# Lathe Chuck Material



## ddickey (Jul 25, 2017)

What is the difference between a cast iron chuck and forged steel? I know cast iron has better vibration absorbing qualities but why then are the steel chucks more desirable?


----------



## mksj (Jul 25, 2017)

Forged steel is stronger and can withstand higher centrifugal force/RPM. Semi-Steel is considered a lower grade steel, may be a combination of lower grade steel/cast iron which may often contain scrap iron. I would assume that for chuck applications that semi-steel would need to have some uniformity as to the final mixture percentages. The vibration absorption ability would not be a factor in this application. Forged steel chucks can be quite a bit more expensive, but may be warranted is you need a higher speed rated chuck. So something like an 8" chuck is usually rated to 2000RPM maximum speed in semi-steel and 2500RPM for forged steel.


----------



## ddickey (Jul 25, 2017)

Thanks,
I was looking at a Rohm cast iron chuck. Max rpm was 1700. I was surprised at how much cheaper they are, ~$500 compared to $2000 for steel.


----------



## wrmiller (Jul 25, 2017)

ddickey said:


> Thanks,
> I was looking at a Rohm cast iron chuck. Max rpm was 1700. I was surprised at how much cheaper they are, ~$500 compared to $2000 for steel.

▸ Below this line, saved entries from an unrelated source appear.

import Summits.BirchSwinnertonDyer.BirchSwinnertonDyer.Theorems.KatoDescentPotSupersingularWildFineSelmerCentralLayerL11Records01
import Summits.BirchSwinnertonDyer.BirchSwinnertonDyer.Theorems.KatoDescentPotSupersingularWildUpperUnitTwistRecordsClassO619
import Summits.BirchSwinnertonDyer.BirchSwinnertonDyer.Theorems.KatoDescentPotSupersingularWildUpperUnitTwistRecordsClassO620
import Summits.BirchSwinnertonDyer.BirchSwinnertonDyer.Theorems.KatoDescentPotSupersingularWildUpperUnitTwistRecordsFlat01
import Summits.BirchSwinnertonDyer.BirchSwinnertonDyer.Theorems.KatoDescentPotSupersingularWildUpperUnitTwistRecordsSharp40
import Summits.BirchSwinnertonDyer.BirchSwinnertonDyer.Theorems.KatoDescentPotSupersingularWildUpperUnitTwistRecordsSharpP05
import Literature.NumberTheory.EllipticCurves.FineSelmerTorsionPointFieldMuRoad
import Literature.NumberTheory.IwasawaTheory.ClassGroupPRankCoinvariantCriterion
import HarnessLib

/-!
# Route `KatoDescentPotSupersingular` (rung K9, sub-rung B5 = O6 wild `p = 3`, cell `bsd-potss`): per-row records on the FACT-FREE door L12
# (ONE-PAIR-OF-LAYERS COINVARIANT CRITERION at the torsion-point field `ℚ(P)`, layers `(1, 2)`): statement (A) of Coates–Sujatha at `(E, 3)` with
# NO named fact, and U₀ modulo `hKatoA hGZK hmod`, for the K9 U₀-ns rows 42336r1 (the LAST row of the K9 U₀-ns table without a fact-free record before
# this file), 42336cz1, 447174gp1 (seat `bsd-potss-k9-c4` g26; `--supports stmt-BirchSwinnertonDyer-19197 --as helper`)

HONEST FRAMING. THEOREMS ONLY (no definition, no named fact, no `sorry`); PER ROW — NOT a class theorem; nothing is booked; items 19189 / 19197 / 19942 /
19386 stay OPEN at class level; Conjecture A and BSD are proved for NO class of curves.  Each theorem is CONDITIONAL on ONE displayed numerical hypothesis
about ONE degree-72 number field with its Galois action over its degree-24 subfield — computed by GENUS THEORY inside the degree-24 field (GRH class group
and units there), NOT from the class group of the degree-72 field and NOT certified in the kernel.

ROAD (doors L8 (conjA-anchor g19) ∘ L12 (this seat), all KERNEL theorems; `p = 3`, `n₀ = n = 0`, `i = 1`, pair of layers `(1, 2)`): `E[3]` irreducible (kernel
`irr_g…_3`) and `Δ(E)` a CUBE (kernel) ⟹ `ρ̄_{E,3}` not onto ⟹ `3 ∤ #Gal(ℚ(E[3])/ℚ)` ⟹ tameness for door L8 and Fukuda index `0` for the cyclotomic `ℤ₃`-extension
of `ℚ(P) = ℚ̄^{Stab(P)} ⊆ ℚ(E[3])` — all in the KERNEL; plus ONE DISPLAYED hypothesis `hco`: **for every non-zero `P ∈ E[3]` and every cyclotomic
`ℤ₃`-extension `κ_P` of `ℚ(P)`, the subgroup `Cl³·⟨σx·x⁻¹ : σ ∈ Gal(ℚ(P)₂/ℚ(P)), σ|_{ℚ(P)₁} = id⟩` of `Cl(ℚ(P)₂)` has index `≤ 3²`** — i.e. the
`Gal(ℚ(P)₂/ℚ(P)₁)`-COINVARIANTS of `Cl(ℚ(P)₂)/3` have `3`-rank `≤ 2` — ⟹ (door L12, `IwasawaTheory.classicalMuVanishes_of_coinvariant_index_le_succ_succ`: the
coinvariants are `X̄/T³X̄` whatever `Y₀` is, and a free `𝔽₃⟦T⟧`-summand of `X/3X` would contribute `3` to their rank) the `3`-ranks along the tower are
bounded by `2` and `μ₃(ℚ(P)_cyc) = 0` ⟹ (door L8, `CoatesSujatha2005.conjA_of_classicalMuVanishes_stabilizerField`) statement (A) at `(E, 3)` for every
cyclotomic `ℤ₃`-extension of `ℚ` (`conjA_g…_3_L12`); and U₀ `MissingUpperBoundAt E 3` modulo the named facts `hKatoA hGZK hmod` + Cremona's `r_an = 0`
(`missingUpperBoundAt_g…_3_L12`, via k8t-c4's `WildFineSelmerSupersingularCMAnchor.missingUpperBoundAt_wild_of_conjA`).  NO `μ`-hypothesis, NO Ferrero–Washington,
NO Fukuda / Iwasawa-growth / Coates–Sujatha fact, NO class group of the degree-72 layer: these are exactly the rows where doors L5/L6/L10/L11/UG and Fukuda's
two-layer tests are ALL silent at layers `≤ 1` (`Cl(ℚ(P)₁)[3] ≅ (ℤ/3)²` with ONE Jordan block of `Gal(ℚ(P)₁/ℚ(P))`, unit norm index short by one) — k9-c4
g23/g25, conjA-anchor g20/g21 §4: «only a degree-72 layer 2 can decide».  The coinvariant rank IS a layer-2 datum, but genus theory reads it in layer 1:
`rank₃ (A(ℚ(P)₂))_G = (s − 1 − r_E) + dim ker(i : A(ℚ(P)₁)[3] → A(ℚ(P)₂)_G)` (`0 → K → A(ℚ(P)₂)_G → A(ℚ(P)₁) → 0`, `#K = 3^{s−1−r_E}` elementary by
Chevalley–Hasse, connecting map `= i`; `i(g) = 0 ⟺` the local cubic norm symbols of a generator of `𝔞³`, `g = [𝔞]`, lie in those of the units).
NUMERICS (k9-c4 g23, kit j316734 `capit23.gp`, PARI/GP 2.17, `bnfinit` flag 1, GRH for `Cl(ℚ(P)₁)` and `E_{ℚ(P)₁}`; RESULT file
`run/shared/lean/pub/bsd-potss/k9-c4/g23/kit/capit23/RESULT-capit23-j316734.txt`; regression = conjA-anchor g20 kit j329384 on the same octics): octic
`K8 = x^8 - 4x^7 + 8x^6 + 4x^5 - 72x^4 + 240x^3 - 432x^2 + 360x - 108` (= `ℚ(P)` of 42336r1 / 42336cz1 per the cell's census, `ψ₃/3` irreducible, k9-c4 g23
j315922): `ℚ(P)₁ = K8·ℚ(ζ₉)⁺` degree 24, `h = 18`, `Cl = [6,3]`, `s = 5` primes above `3` all totally ramified in `ℚ(P)₂/ℚ(P)₁`, unit symbol rank `r_E = 3`,
`dim ker i = 1` ⟹ **coinvariant `3`-rank `(5−1−3) + 1 = 2`** (`#(A(ℚ(P)₂))_G = 27`, `≅ [9,3]`); octic `K8 = x^8 - 2x^7 + x^6 - 68x^5 + 196x^4 - 128x^3 + 883x^2
- 2714x + 1639` (= `ℚ(P)` of 447174gp1): `ℚ(P)₁` degree 24, `h = 216`, `Cl = [36,6]`, `s = 1` (`e = 24`), `r_E = 0`, `dim ker i = 2` ⟹ **coinvariant `3`-rank
`0 + 2 = 2`** (one prime: the coinvariants of `A(ℚ(P)₂)/3` are `A(ℚ(P)₁)/3`).  The identification of the Lean field `fixedField (Stab P)` with `ℚ[x]/(K8)` is the
census memos' (all `ℚ(P)`, `P ≠ 0`, are conjugate: the image `C_ns⁺(3)` is transitive on `E[3] ∖ 0`), not a kernel statement.
KERNEL lemmas `isElliptic_g…`, `isGloballyMinimal_g…`, `irr_g…_3`, `classO6_g…_3`, `Δ_cube_g42336cz1` are IMPORTED (k9-c4 g16–g25 files, namespaces
`…Theorems.WildUpperUnitTwistRecords`, `…Theorems.WildFineSelmerLayerOneL5Records`); `Δ_cube_g42336r1`, `Δ_cube_g447174gp1` are proved here (`norm_num`).

References: [CoatesSujatha2005] Thm. 3.4, Lemma 3.8; [Washington1997] §13.3 Lemma 13.18, Prop. 13.22–13.23; [Fukuda1994] Thm. 1 (proof, p. 264); [Lang1990]
Ch. 13 §4; [NeukirchANT1999] Ch. IV §6, Ch. VI §7 Thm. (7.1); [Serre1972] §2.4 Prop. 15, §5.3; [Kato2004Asterisque] Thm. 14.5 (3), Prop. 14.16 (2);
[Cremona2006] Table 1.
-/

set_option autoImplicit false
set_option linter.dupNamespace false

noncomputable section

open scoped Classical NumberField
open WeierstrassCurve NumberField Field IsDedekindDomain IntermediateField
  Literature.NumberTheory.EllipticCurves Literature.NumberTheory.EllipticCurves.Rank1Residual
  Literature.NumberTheory.EllipticCurves.Rank1Residual.Typed
  Literature.NumberTheory.GaloisRepresentations Literature.NumberTheory.NumberFields
  Literature.NumberTheory.SerreUniformity Literature.NumberTheory.IwasawaTheory
  Summit.BirchSwinnertonDyer.Rank1Residual Summit.BirchSwinnertonDyer.Rank1Residual.Additive
  Summit.BirchSwinnertonDyer.BirchSwinnertonDyer.Theorems
  Summit.BirchSwinnertonDyer.BirchSwinnertonDyer.Theorems.AdditiveBranchIMCGordTwoRankOne
  Summit.BirchSwinnertonDyer.BirchSwinnertonDyer.Theorems.WildUpperUnitTwistRecords

namespace Summit.BirchSwinnertonDyer.BirchSwinnertonDyer.Theorems.WildFineSelmerCoinvariantL12Records

/-! ## §0 The road (doors L8 ∘ L12 with Fukuda's index and tameness from `Δ` a cube) -/

set_option synthInstance.maxHeartbeats 400000 in
set_option maxHeartbeats 4000000 in
/-- **(A) at `(W, 3)` from the coinvariants of ONE degree-72 class group under its degree-24 subfield** (fact-free road of this file): `W/ℚ` elliptic,
`W[3]` irreducible, `Δ(W)` a cube (so `ρ̄_{W,3}` is not onto and `3 ∤ #Gal(ℚ(W[3])/ℚ)`: Fukuda index `0` at `ℚ(P) ⊆ ℚ(W[3])` and tameness, all kernel),
`P ∈ W[3] ∖ 0`; DISPLAYED: for every cyclotomic `ℤ₃`-extension `κ_P` of `ℚ(P) = ℚ̄^{Stab(P)}`, the subgroup `Cl³·⟨σx·x⁻¹ : σ ∈ Gal(ℚ(P)₂/ℚ(P)), σ|_{ℚ(P)₁} = id⟩`
of `Cl(ℚ(P)₂)` has index `≤ 9`.  Then statement (A) holds for `W` at `3` over every cyclotomic `ℤ₃`-extension of `ℚ` (doors L12
`classicalMuVanishes_of_coinvariant_index_le_succ_succ` and L8 `CoatesSujatha2005.conjA_of_classicalMuVanishes_stabilizerField`).
[cite: CoatesSujatha2005, §3 Thm. 3.4 and Lemma 3.8] [cite: Washington1997, §13.3 Lemma 13.18 and Prop. 13.22] [cite: Lang1990, Ch. 13 §4]
[cite: Serre1972, §2.4 Prop. 15, §5.3] [cite: NeukirchANT1999, Ch. IV §6 and Ch. VI §7 Thm. (7.1)] -/
theorem conjA_three_of_Δ_eq_cube_of_coinvariant_index_le (W : WeierstrassCurve ℚ) [W.IsElliptic]
    (hirr : W.HasIrreducibleModPGaloisRep 3) {d : ℚ} (hΔ : W.Δ = d ^ 3)
    (P : ↥(W.geomTorsion ((3 : ℕ) : ℤ))) (hP0 : P ≠ 0)
    (hco : ∀ κP : ZpExtension ↥(fixedField (MulAction.stabilizer (absoluteGaloisGroup ℚ) P) :
        IntermediateField ℚ (AlgebraicClosure ℚ)) 3, κP.IsCyclotomic →
      ((powMonoidHom 3 : ClassGroup (𝓞 ↥(κP.layer (0 + (1 + 1)))) →* ClassGroup (𝓞 ↥(κP.layer (0 + (1 + 1))))).range ⊔
        Subgroup.closure {x | ∃ (σ : ↥(κP.layer (0 + (1 + 1))) ≃ₐ[↥(fixedField (MulAction.stabilizer (absoluteGaloisGroup ℚ) P) :
              IntermediateField ℚ (AlgebraicClosure ℚ))] ↥(κP.layer (0 + (1 + 1))))
          (_ : ∀ y : ↥(κP.layer (0 + (1 + 1))), ((y : ↥(κP.layer (0 + (1 + 1)))) :
              AlgebraicClosure ↥(fixedField (MulAction.stabilizer (absoluteGaloisGroup ℚ) P) : IntermediateField ℚ (AlgebraicClosure ℚ))) ∈
              κP.layer (0 + 1) → σ y = y)
          (x' : ClassGroup (𝓞 ↥(κP.layer (0 + (1 + 1))))), x = ClassGroup.mulEquiv (AmbiguousClass.intAut σ) x' * x'⁻¹}).index ≤ 3 ^ 2)
    (κ : ZpExtension ℚ 3) (hκ : κ.IsCyclotomic) :
    ∃ (γ : absoluteGaloisGroup ℚ) (Df : W.FineSelmerDualData κ γ),
      Module.Finite ℤ_[3] (RestrictScalars ℤ_[3] (IwasawaAlgebra 3) Df.X) := by
  haveI : Fact (Nat.Prime 3) := ⟨Nat.prime_three⟩
  have hns : ¬ W.HasSurjectiveModNGaloisRep 3 := ModThreeImage.not_hasSurjectiveModNGaloisRep_three_of_Δ_eq_cube W hΔ
  have hG : ¬ 3 ∣ Nat.card ((W.divisionField 3) ≃ₐ[ℚ] (W.divisionField 3)) :=
    SmallImageDickson.not_dvd_card_aut_divisionField W 3 hirr hns
  have hle : fixedField (MulAction.stabilizer (absoluteGaloisGroup ℚ) P) ≤ W.divisionField 3 :=
    CoatesSujatha2005.fixedField_stabilizer_le_divisionField W P
  haveI : FiniteDimensional ℚ ↥(W.divisionField 3) := W.finiteDimensional_divisionField 3
  haveI : IsGalois ℚ ↥(W.divisionField 3) := W.isGalois_divisionField 3
  haveI : FiniteDimensional ℚ ↥(fixedField (MulAction.stabilizer (absoluteGaloisGroup ℚ) P)) :=
    FiniteDimensional.of_injective (IntermediateField.inclusion hle).toLinearMap (IntermediateField.inclusion_injective hle)
  haveI : NumberField ↥(fixedField (MulAction.stabilizer (absoluteGaloisGroup ℚ) P)) := NumberField.mk
  exact CoatesSujatha2005.conjA_of_classicalMuVanishes_stabilizerField W (by decide) hirr hG P hP0
    (fun κP hκP => (classicalMuVanishes_of_coinvariant_index_le_succ_succ κP
      (CartanMuRoadFukudaDoorsTprime.totallyRamifiedFrom_zero_of_isCyclotomic_of_algHom_normal_of_not_dvd_card
        ↥(fixedField (MulAction.stabilizer (absoluteGaloisGroup ℚ) P)) (W.divisionField 3) 3 hG (IntermediateField.inclusion hle) κP hκP)
      (c := 2) (by norm_num) (hco κP hκP)).2) κ hκ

If you have an older/slower lathe, cast iron or semi-steel works fine. I would recommend forged for new(er) lathes that can spin upwards of 2000 rpm. IMO of course.


----------



## benmychree (Aug 3, 2017)

I think that longevity or accurate service life is also a factor in choosing between cast iron/ductile iron and steel chuck bodies; if one is buying for the long haul and heavy work, steel is the way to go.  I agree with the writer above regarding older slower lathes, and especially for hobby use where use is limited, as our productive years may also be limited, there is no sense in going steel.  Lower RPM machines just take a little longer to accomplish smaller diameter work.


----------